American audio engineer

Dan Healy is an audio engineer who often worked with the American rock band the Grateful Dead. He succeeded Alembic and Owsley "Bear" Stanley as the group's chief sound man after the Wall Of Sound in 1974 and subsequent band hiatus through 1975. A favorite amongst Deadheads for many years, he helped to introduce a tapers section at Grateful Dead concert to allow audience recording of live concerts. Healy would often provide direct output from the soundboard for the tapers to directly patch into their recorders.

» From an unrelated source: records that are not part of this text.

import Literature.Computability.Complexity.Algebrization
import Literature.Computability.Complexity.StructuralPH
import Literature.Computability.Complexity.CircuitClasses
import Literature.Barriers.PneNP.Relativization
import HarnessLib

/-!
# Barrier catalogue `PneNP`: algebrization (Aaronson–Wigderson 2008/2009)

D-0021 barrier entry for the summit `PneNP` (`∃ L ∈ NP, L ∉ P`).

**The printed results** (S. Aaronson, A. Wigderson, *Algebrization: a new barrier in complexity
theory*, STOC 2008 = ACM TOCT 1 (2009); locators of the 50-page full version, checked with
`lit read`):

* Def. 2.3 (algebrization): the inclusion `C ⊆ D` *algebrizes* if `C^A ⊆ D^Ã` for all oracles `A`
  and all finite-field low-degree extensions `Ã` of `A`; "`C ⊆ D` does not algebrize, or proving
  `C ⊆ D` would require non-algebrizing techniques, if there exist `A, Ã` such that `C^A ⊄ D^Ã`".
  The separation `C ⊄ D` algebrizes if `C^Ã ⊄ D^A` for all `A, Ã`; it "does not algebrize, or
  proving `C ⊄ D` would require non-algebrizing techniques, if there exist `A, Ã` such that
  `C^Ã ⊆ D^A`" (p. 9).
* Thm. 5.1 (p. 23): "There exist `A, Ã` such that `NP^Ã ⊆ P^A`" (`A` PSPACE-complete, `Ã` its
  multilinear extension, PSPACE-computable by Babai–Fortnow–Lund; "any proof of `P ≠ NP` will
  require non-algebrizing techniques").
* Thm. 5.3 (pp. 23–24): "There exist `A, Ã` such that `NP^A ⊄ P^Ã`" ("any proof of `P = NP` would
  require non-algebrizing techniques"; BGS diagonalization plus the algebraic query lower bound
  Lemma 4.5, `Ã` multiquadratic).
* §3 (Thms. 3.7, 3.8, 3.17, 3.18): `PSPACE^{A[poly]} ⊆ IP^Ã`, `NEXP^{A[poly]} ⊆ MIP^Ã`,
  `MA_EXP^Ã ⊄ P^A/poly`, `PromiseMA^Ã ⊄ SIZE^A(n^k)` — the known arithmetization-based
  non-relativizing results algebrize.
* Thm. 5.6 (p. 26): "There exist `A, Ã` such that `NTIME^Ã(2ⁿ) ⊂ SIZE^A(n)`" ("any proof of
  `NEXP ⊄ P/poly` will require non-algebrizing techniques"; §1.2 p. 3 lists the consequence
  `NP^Ã ⊂ SIZE^A(n)`: "non-algebrizing techniques will be needed even ... to prove superlinear
  circuit lower bounds for NP"). Recorded below through the corollary `NP^Ã ⊆ SIZE^A(O(n))`
  (`Algebrization_npLinearSize`) over oracle circuits `SIZERel` (circuits over `B₂` plus
  `A`-oracle gates, defined here); `NEXP^Ã` itself is not in the tree.
* Thms. 5.7–5.8 (p. 27, stated after the padding remark "Theorem 5.6 immediately gives `A, Ã`
  such that `NEXP^Ã ⊂ P^A/poly`. This collapse is almost the best possible, since Theorem 3.17
  implies that there do not exist `A, Ã` such that `MA_EXP^Ã ⊂ P^A/poly`. Wilson [43] gave an
  oracle `A` relative to which `EXP^{NP^A} ⊂ P^A/poly`. Using similar ideas, one can
  straightforwardly generalize the construction of Theorem 5.6 to obtain the following"):
  **Thm. 5.7**: "There exist `A, Ã` such that `EXP^{NP^Ã} ⊂ P^A/poly`." **Thm. 5.8**: "There
  exist `A, Ã` such that `BPEXP^Ã ⊂ P^A/poly`." "We omit the details of the above two
  constructions." Consequence as printed (Def. 2.3): circuit lower bounds `EXP^NP ⊄ P/poly`
  (a fortiori exponential lower bounds for `E^NP`, the class of Korten's range-avoidance
  equivalence, FOCS 2021, Thm. 10) and `BPEXP ⊄ P/poly` require non-algebrizing techniques.
  Quoted only, NOT vendored as named facts: the proofs are omitted in print (the relativized
  `EXP^NP` case is Wilson 1985, Thm. 3.3, quoted in `RelativizedCircuitSize.lean`).
* Thm. 10.2 (p. 43): any proof of `P ≠ NP` requires techniques that are non-`k`-algebrizing for
  every constant `k`; §10.2 (Thm. 10.5): likewise for extensions over `k × k` matrix algebras,
  `k = poly(n)`.

**What this file adds.** The tree already has AW's notions `IsAlgebrizingInclusion`,
`IsAlgebrizingSeparation`, `ExtensionOracle`, `IsExtensionOf` (`Algebrization.lean`, prime fields,
any multidegree bound) and the two oracle facts `Literature.Computability.Complexity.aaronson_wigderson_collapse` (Thm. 5.1) /
`aaronson_wigderson_separation` (Thm. 5.3) (`StructuralPH.lean`). Here: the barrier fact
`Algebrization` (both at once), PROVED from those facts (`Algebrization.of_aw`); the no-go
theorems in AW's own vocabulary, proved: `not_isAlgebrizingSeparation_NP_P` (no algebrizing proof
of `NP ⊄ P`, i.e. of `PneNP`), `not_isAlgebrizingInclusion_NP_P` (none of `NP ⊆ P`); and the
containment of the catalogue's relativization class `Relativizes` (language oracles,
`Literature/Barriers/PneNP/Relativization.lean`) in the algebrization class
(`isAlgebrizingInclusion_of_relativizes`, `isAlgebrizingSeparation_of_relativizes`,
`Algebrization.not_relativizes`; Impagliazzo–Kabanets–Kolokolova 2009, §1: "all relativizing
techniques are contained in the [AW] algebrizing techniques"); and, for the circuit-lower-bound
strengthenings of `PneNP` (route shape
`NP ⊄ SIZE(O(n))` / `NP ⊄ P/poly`), the oracle-circuit classes `SIZERel A s` with the corollary
of Thm. 5.6 as the named fact `Algebrization_npLinearSize` (per-language linear constants,
`NP^Ã ⊆ ⋃ c, SIZE^A(c·n + c)`; oracle gates charged their fan-in, `oracleGateCost`) and its no-go
reading `not_forall_not_NPRel_subset_SIZERel` (proved from the fact); adequacy `self_mem_SIZERel`
(`A ∈ SIZE^A(n+1)`). Barrier audit 2026-08-16 (last section): the NARROWED entry
`AlgebrizationNarrow` — the symmetric printed form (AW p. 9) as the Lean statement, with the
corrected `technique_class` (statement-level algebrizing + relativizing; arithmetization /
interactive proofs / PCPs as ingredients are not covered) and the published evasions on the
circuit-lower-bound line (algorithmic method); proved in `AlgebrizationSymmetric.lean`.

## Sources (locators verified with `lit read`)

* [AaronsonWigderson2008] full version: Def. 2.1–2.3 (pp. 8–9), §1.1–1.3 (pp. 2–6), §3, Thm. 5.1,
  5.2, 5.3 (pp. 23–24), Thm. 5.6 (p. 26), Thms. 5.7–5.8 (p. 27), Thm. 5.11 (pp. 27–28), §5.4 end (p. 29: Drucker's
  `NP^A ⊄ PCP^Ã`), §9 (p. 42), Prop. 10.1 and Thm. 10.2 (pp. 42–43), §10.2 (pp. 43–45), §11
  (pp. 45–47). Journal version [AaronsonWigderson2009].
* [ImpagliazzoKabanetsKolokolova2009] §1 (pp. 2–3), §2 (Def. 2.1, Thm. 2.3, p. 4), Thm. 4.1 (3),
  Thm. 4.10, §5.
* [AydinliogluBach2018] (read in the ECCC TR16-040 version) §1 (closure under inference,
  universality), §1.2 with Fig. 1, Summary of Results, §5 (open problems: the PCP theorem).
* [Aaronson2016PvsNP] §6.3.3 (Thms. 61–63), §6.4 ("ironic complexity theory ... bypasses the natural
  proofs, relativization, and algebrization barriers"), §6.4.2 (Thm. 66 `NEXP ⊄ ACC` and the
  algebraic oracle with `NEXP^Ã ⊂ ACC^Ã`).
* [AroraBarakCC2009] Ch. 23 notes (PDF p. 596: "[AW08] showed a new obstacle ... algebrization").
-/

namespace Literature.Barriers.PneNP

open _root_.Computability Literature.Computability.Complexity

He was a pioneer in rock sound system innovation, and helped Bear along with Ron Wickersham of Alembic design the Dead's "Wall of Sound" concert sound system. He also helped perfect the ultra-matrix soundboard setup which was used by the Dead from 1986 through 1990. The setup mixed together audience feed with the soundboard feed to create a more dynamic, realistic concert sound. Some fans and collectors of the band's live recordings deem this setup to be the band's best-sounding, and most practical.

Healy has also undertaken record production duties on occasion, such as when he produced the 1960s San Francisco psychedelic band The Charlatans' eponymous debut album. He is listed as co-producer and engineer on Mother Earth's debut album Living with the Animals (1968), and also produced albums for the Sir Douglas Quintet, Harvey Mandel, Dr. John, and Quicksilver Messenger Service. Healy was also the bass player for Hoffman's Bicycle (later Bycycle) that played the Bay Area for 18 months from the Summer of 1968.